Stored data entries
++++++++++++++++++++
import Mathlib
import Literature.NumberTheory.LFunctions.Zhang2022.Section15KappaTilde1Analytic
import Literature.NumberTheory.LFunctions.Zhang2022.ToolkitEulerWeightPolylog
import Literature.NumberTheory.LFunctions.Zhang2022.ToolkitSmallPrimeFactorSums
import HarnessLib

/-!
# Zhang (2022) §15 (15.9): the `κ̃₁` majorant is polylogarithmic — `Σ_{h∈𝔫(d₁)} τ₃(h)h^{−σ} ≤ exp(O(log log))`

Topic `Literature/NumberTheory/LFunctions/Zhang2022` (Landau–Siegel audit tree; verdict-neutral; ZHANG-L discharge
lane, helper under the v19 leaf `Typed.Section15B.Eq15_17` through `Z22:§15.u021`). Y. Zhang, *Discrete mean estimates
and the Landau–Siegel zero*, arXiv:2211.02515v1 (2022) [Zhang2022LandauSiegel] — **an unrefereed manuscript under
adjudication**; nothing here asserts its Theorems 1–2.

`Zhang2022/Section15KappaTilde1Analytic.lean` (zl-libA-p4) bounds `‖κ̃₁(d₁;r,s)‖ ≤ τ₃(d₁)·Σ_{h∈𝔫(d₁)} τ₃(h)h^{−σ₀}`
for `Re s ≥ σ₀ > 0`; the `DeltaContourShift` instance for §15.u021 needs this sup-bound to be `τ₃(d₁)` times a
POLYLOGARITHMIC factor on the contour region `σ ≥ 1 − 1/(16𝓛)`. Here (Part A1 of the u021 instance, zl-w15-plan
cut 2026-08-27):

* `tau_three_prime_pow` — `τ₃(q^e) = C(e+2,2)` (with the tree's `MeanSquareMajorant.tau_two_prime_pow`); `hasSum_tau_three_prime_pow` — `Σ_e τ₃(q^e)q^{−eσ} = (1 − q^{−σ})⁻³`;
* `tsum_indicator_factoredNumbers_tau_three_le` — `Σ_{h∈𝔫(S)} τ₃(h)h^{−σ} ≤ ∏_{q∈S prime}(1 + 124·q^{−σ})` for
  `σ ≥ 1/2` (Euler product, Mathlib `EulerProduct.summable_and_hasSum_factoredNumbers_prod_filter_prime_tsum`, and
  `(1−x)⁻³ ≤ 1 + 124x` on `[0, 0.71] ∋ q^{−σ}`);
* `norm_kappaTilde1_le_exp` — for `L ≥ 1`, `log d₁ ≤ 3L⁹`, `Re s ≥ 1 − 1/(16L)`:
  `‖κ̃₁(d₁;r,s)‖ ≤ τ₃(d₁)·exp(124·(e(log 16L + 4) + 1))` (the tree's Euler-weight bound
  `EulerWeightPolylog.prod_primeFactors_one_add_mul_rpow_neg_le`, zl-w16-p1).

## References

* Y. Zhang, arXiv:2211.02515v1 (2022), §15 (15.9)–(15.10) p. 82, §16 p. 90. [cite: Zhang2022LandauSiegel, §15 (15.9) p. 82]
-/

noncomputable section

open Complex Real

namespace Literature.NumberTheory.LFunctions.Zhang2022.Typed.Section15A

open Literature.NumberTheory.LFunctions.Zhang2022.Skeleton
open Literature.NumberTheory.LFunctions.Zhang2022.MeanSquareMajorant (tau)

/-! ## `τ_j` on prime powers -/

/-- `τ_{j+1}(q^e) = Σ_{i≤e} τ_j(q^i)` (the divisors of `q^e`). [cite: Ivic1985, §1.6, p. 31 (recursion for d_k)] -/
theorem tau_succ_prime_pow (j : ℕ) {q : ℕ} (hq : q.Prime) (e : ℕ) :
    tau (j + 1) (q ^ e) = ∑ i ∈ Finset.range (e + 1), tau j (q ^ i) := by
  rw [MeanSquareMajorant.tau_succ_apply, Nat.sum_divisors_prime_pow hq]

/-- `τ₃(q^e) = C(e+2, 2)` (`= Σ_{i≤e}(i+1)`, Pascal). [cite: Ivic1985, §1.6, p. 31 (recursion for d_k)] -/
theorem tau_three_prime_pow {q : ℕ} (hq : q.Prime) (e : ℕ) :
    tau 3 (q ^ e) = (((e + 2).choose 2 : ℕ) : ℝ) := by
  rw [show (3 : ℕ) = 2 + 1 from rfl, tau_succ_prime_pow 2 hq e]
  induction e with
  | zero => simp [MeanSquareMajorant.tau_two_prime_pow hq]
  | succ e ih =>
    rw [Finset.sum_range_succ, ih, MeanSquareMajorant.tau_two_prime_pow hq,
      show e + 1 + 2 = (e + 2) + 1 from by ring, Nat.choose_succ_succ (e + 2) 1, Nat.choose_one_right]
    push_cast
    ring

/-! ## The local factor `Σ_e τ₃(q^e)q^{−eσ} = (1 − q^{−σ})⁻³` and its linear majorant -/

/-- For a prime `q` and `σ > 0`: `Σ_e τ₃(q^e)(q^e)^{−σ} = (1 − q^{−σ})⁻³` (Mathlib's
`hasSum_choose_mul_geometric_of_norm_lt_one`, `k = 2`). [cite: Ivic1985, §1.6 (1.68), p. 30] -/
theorem hasSum_tau_three_prime_pow {q : ℕ} (hq : q.Prime) {σ : ℝ} (hσ : 0 < σ) :
    HasSum (fun e : ℕ => tau 3 (q ^ e) * ((q ^ e : ℕ) : ℝ) ^ (-σ))
      (1 / (1 - (q : ℝ) ^ (-σ)) ^ 3) := by
  have hq2 : (2 : ℝ) ≤ q := by exact_mod_cast hq.two_le
  set x : ℝ := (q : ℝ) ^ (-σ) with hx
  have hx0 : 0 ≤ x := Real.rpow_nonneg (by linarith) _
  have hx1 : x < 1 := by
    rw [hx, Real.rpow_neg (by linarith), inv_lt_one_iff₀]
    exact Or.inr (Real.one_lt_rpow (by linarith) hσ)
  have hxn : ‖x‖ < 1 := by rw [Real.norm_of_nonneg hx0]; exact hx1
  have key := hasSum_choose_mul_geometric_of_norm_lt_one 2 hxn
  refine key.congr_fun fun e => ?_
  have hloc : ((q ^ e : ℕ) : ℝ) ^ (-σ) = x ^ e := by
    rw [hx, Nat.cast_pow, ← Real.rpow_natCast, ← Real.rpow_mul (by linarith), mul_comm,
      Real.rpow_mul (by linarith), Real.rpow_natCast]
  rw [hloc, tau_three_prime_pow hq]

/-- `(1 − x)⁻³ ≤ 1 + 124x` for `0 ≤ x ≤ 0.71` (`(1−x)³ ≥ 0.29³`). [folklore] -/
private theorem one_div_one_sub_cube_le {x : ℝ} (hx0 : 0 ≤ x) (hx : x ≤ 0.71) :
    1 / (1 - x) ^ 3 ≤ 1 + 124 * x := by
  have h1 : (0.29 : ℝ) ≤ 1 - x := by linarith
  have h3 : (0.29 : ℝ) ^ 3 ≤ (1 - x) ^ 3 := pow_le_pow_left₀ (by norm_num) h1 3
  have hpos : 0 < (1 - x) ^ 3 := lt_of_lt_of_le (by norm_num) h3
  rw [div_le_iff₀ hpos]
  have h4 : 0 ≤ x * ((1 - x) ^ 3 - 0.29 ^ 3) := mul_nonneg hx0 (by linarith)
  have h5 : 0 ≤ x ^ 2 * (3 - x) := mul_nonneg (sq_nonneg x) (by linarith)
  nlinarith

/-- For a prime `q` and `σ ≥ 1/2`: `q^{−σ} ≤ 2^{−1/2} ≤ 0.71`. [folklore] -/
private theorem prime_rpow_neg_le {q : ℕ} (hq : q.Prime) {σ : ℝ} (hσ : 1 / 2 ≤ σ) :
    (q : ℝ) ^ (-σ) ≤ 0.71 := by
  have hq2 : (2 : ℝ) ≤ q := by exact_mod_cast hq.two_le
  have h1 : (q : ℝ) ^ (-σ) ≤ (2 : ℝ) ^ (-σ) := by
    rw [Real.rpow_neg (by linarith), Real.rpow_neg (by norm_num)]
    exact inv_anti₀ (Real.rpow_pos_of_pos (by norm_num) _)
      (Real.rpow_le_rpow (by norm_num) hq2 (by linarith))
  have h2 : (2 : ℝ) ^ (-σ) ≤ (2 : ℝ) ^ (-(1 / 2 : ℝ)) :=
    Real.rpow_le_rpow_of_exponent_le (by norm_num) (by linarith)
  have h3 : (2 : ℝ) ^ (-(1 / 2 : ℝ)) ≤ 0.71 := by
    rw [Real.rpow_neg (by norm_num), ← Real.sqrt_eq_rpow]
    have hs : (1.41 : ℝ) ≤ Real.sqrt 2 := Real.le_sqrt_of_sq_le (by norm_num)
    calc (Real.sqrt 2)⁻¹ ≤ (1.41 : ℝ)⁻¹ := inv_anti₀ (by norm_num) hs
      _ ≤ 0.71 := by norm_num
  linarith

set_option maxHeartbeats 400000 in
/-- **The `𝔫(S)`-sum as a bounded Euler product**: for a finite set `S` and `σ ≥ 1/2`,
`Σ_{h∈𝔫(S)} τ₃(h)h^{−σ} ≤ ∏_{q∈S prime}(1 + 124·q^{−σ})` (local factors `(1 − q^{−σ})⁻³ ≤ 1 + 124q^{−σ}`).
[cite: Zhang2022LandauSiegel, §15 (15.9) p. 82] -/
theorem tsum_indicator_factoredNumbers_tau_three_le (S : Finset ℕ) {σ : ℝ} (hσ : 1 / 2 ≤ σ) :
    ∑' h : ℕ, (Nat.factoredNumbers S).indicator (fun h : ℕ => tau 3 h * (h : ℝ) ^ (-σ)) h ≤
      ∏ q ∈ S.filter Nat.Prime, (1 + 124 * (q : ℝ) ^ (-σ)) := by
  have hσ0 : 0 < σ := by linarith
  set F : ℕ → ℝ := fun h => tau 3 h * (h : ℝ) ^ (-σ) with hF
  have hF1 : F 1 = 1 := by
    simp only [hF, MeanSquareMajorant.tau_apply_one, Nat.cast_one, Real.one_rpow, mul_one]
  have hmul : ∀ {a b : ℕ}, Nat.Coprime a b → F (a * b) = F a * F b := fun {a b} hab => by
    simp only [hF]
    rw [(MeanSquareMajorant.isMultiplicative_tau 3).map_mul_of_coprime hab, Nat.cast_mul,
      Real.mul_rpow (Nat.cast_nonneg a) (Nat.cast_nonneg b)]
    ring
  have hF0 : ∀ h, 0 ≤ F h := fun h => mul_nonneg (MeanSquareMajorant.tau_nonneg _ _)
    (Real.rpow_nonneg (Nat.cast_nonneg _) _)
  have hsum : ∀ {q : ℕ}, q.Prime → Summable fun e : ℕ => ‖F (q ^ e)‖ := by
    intro q hq
    refine ((hasSum_tau_three_prime_pow hq hσ0).summable).congr fun e => ?_
    rw [Real.norm_of_nonneg (hF0 _)]
  have key := (EulerProduct.summable_and_hasSum_factoredNumbers_prod_filter_prime_tsum hF1 hmul hsum S).2
  rw [(hasSum_subtype_iff_indicator.mp key).tsum_eq]
  refine Finset.prod_le_prod (fun q _ => tsum_nonneg fun e => hF0 _) fun q hq => ?_
  have hqp : q.Prime := (Finset.mem_filter.mp hq).2
  rw [(hasSum_tau_three_prime_pow hqp hσ0).tsum_eq]
  exact one_div_one_sub_cube_le (Real.rpow_nonneg (Nat.cast_nonneg _) _) (prime_rpow_neg_le hqp hσ)

/-- **`‖κ̃₁(d₁;r,s)‖ ≤ τ₃(d₁)·exp(124(e(log 16L + 4) + 1))`** for `L ≥ 1`, `log d₁ ≤ 3L⁹`, `Re s ≥ 1 − 1/(16L)`
(in the §15.u021 use: `L = 𝓛`, `d₁ < 2P₄`): the `τ₃(d₁)`-times-polylog sup-bound of the `κ̃₁`-factor of the
(15.10) integrand on the `DeltaContourShift` region, from `norm_kappaTilde1_le` at `σ₀ = 1 − 1/(16L)`, the Euler
product above, and `EulerWeightPolylog.prod_primeFactors_one_add_mul_rpow_neg_le`.
[cite: Zhang2022LandauSiegel, §15 (15.9)–(15.10) p. 82] -/
theorem norm_kappaTilde1_le_exp (c' : ℝ) {D : ℕ} (χ : DirichletCharacter ℂ D) {d₁ : ℕ} (hd₁ : d₁ ≠ 0)
    (r : ℕ) {L : ℝ} (hL : 1 ≤ L) (hlog : Real.log d₁ ≤ 3 * L ^ 9) (s : ℂ)
    (hs : 1 - 1 / (16 * L) ≤ s.re) :
    ‖kappaTilde1 c' χ d₁ r s‖ ≤
      tau 3 d₁ * Real.exp (124 * (Real.exp 1 * (Real.log (16 * L) + 4) + 1)) := by
  set σ₀ : ℝ := 1 - 1 / (16 * L) with hσ₀
  have hσhalf : 1 / 2 ≤ σ₀ := by
    rw [hσ₀]
    have : 1 / (16 * L) ≤ 1 / 16 := by
      rw [div_le_div_iff_of_pos_left (by norm_num) (by positivity) (by norm_num)]; linarith
    linarith
  have hσ0 : 0 < σ₀ := by linarith
  have h1 := norm_kappaTilde1_le c' χ hd₁ r hσ0 s hs
  have h2 := tsum_indicator_factoredNumbers_tau_three_le d₁.primeFactors hσhalf
  have hfilter : d₁.primeFactors.filter Nat.Prime = d₁.primeFactors :=
    Finset.filter_true_of_mem fun q hq => Nat.prime_of_mem_primeFactors hq
  rw [hfilter] at h2
  have h3 := EulerWeightPolylog.prod_primeFactors_one_add_mul_rpow_neg_le (c := 124) hL (le_refl σ₀)
    (by norm_num) hd₁ hlog
  exact h1.trans (mul_le_mul_of_nonneg_left (h2.trans h3) (MeanSquareMajorant.tau_nonneg _ _))

end Literature.NumberTheory.LFunctions.Zhang2022.Typed.Section15A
++++++++++++++++++++
Goal of the exercise
Pull every line containing the word "hloc" out of the entries above.

Answer for this exercise
  have hloc : ((q ^ e : ℕ) : ℝ) ^ (-σ) = x ^ e := by
  rw [hloc, tau_three_prime_pow hq]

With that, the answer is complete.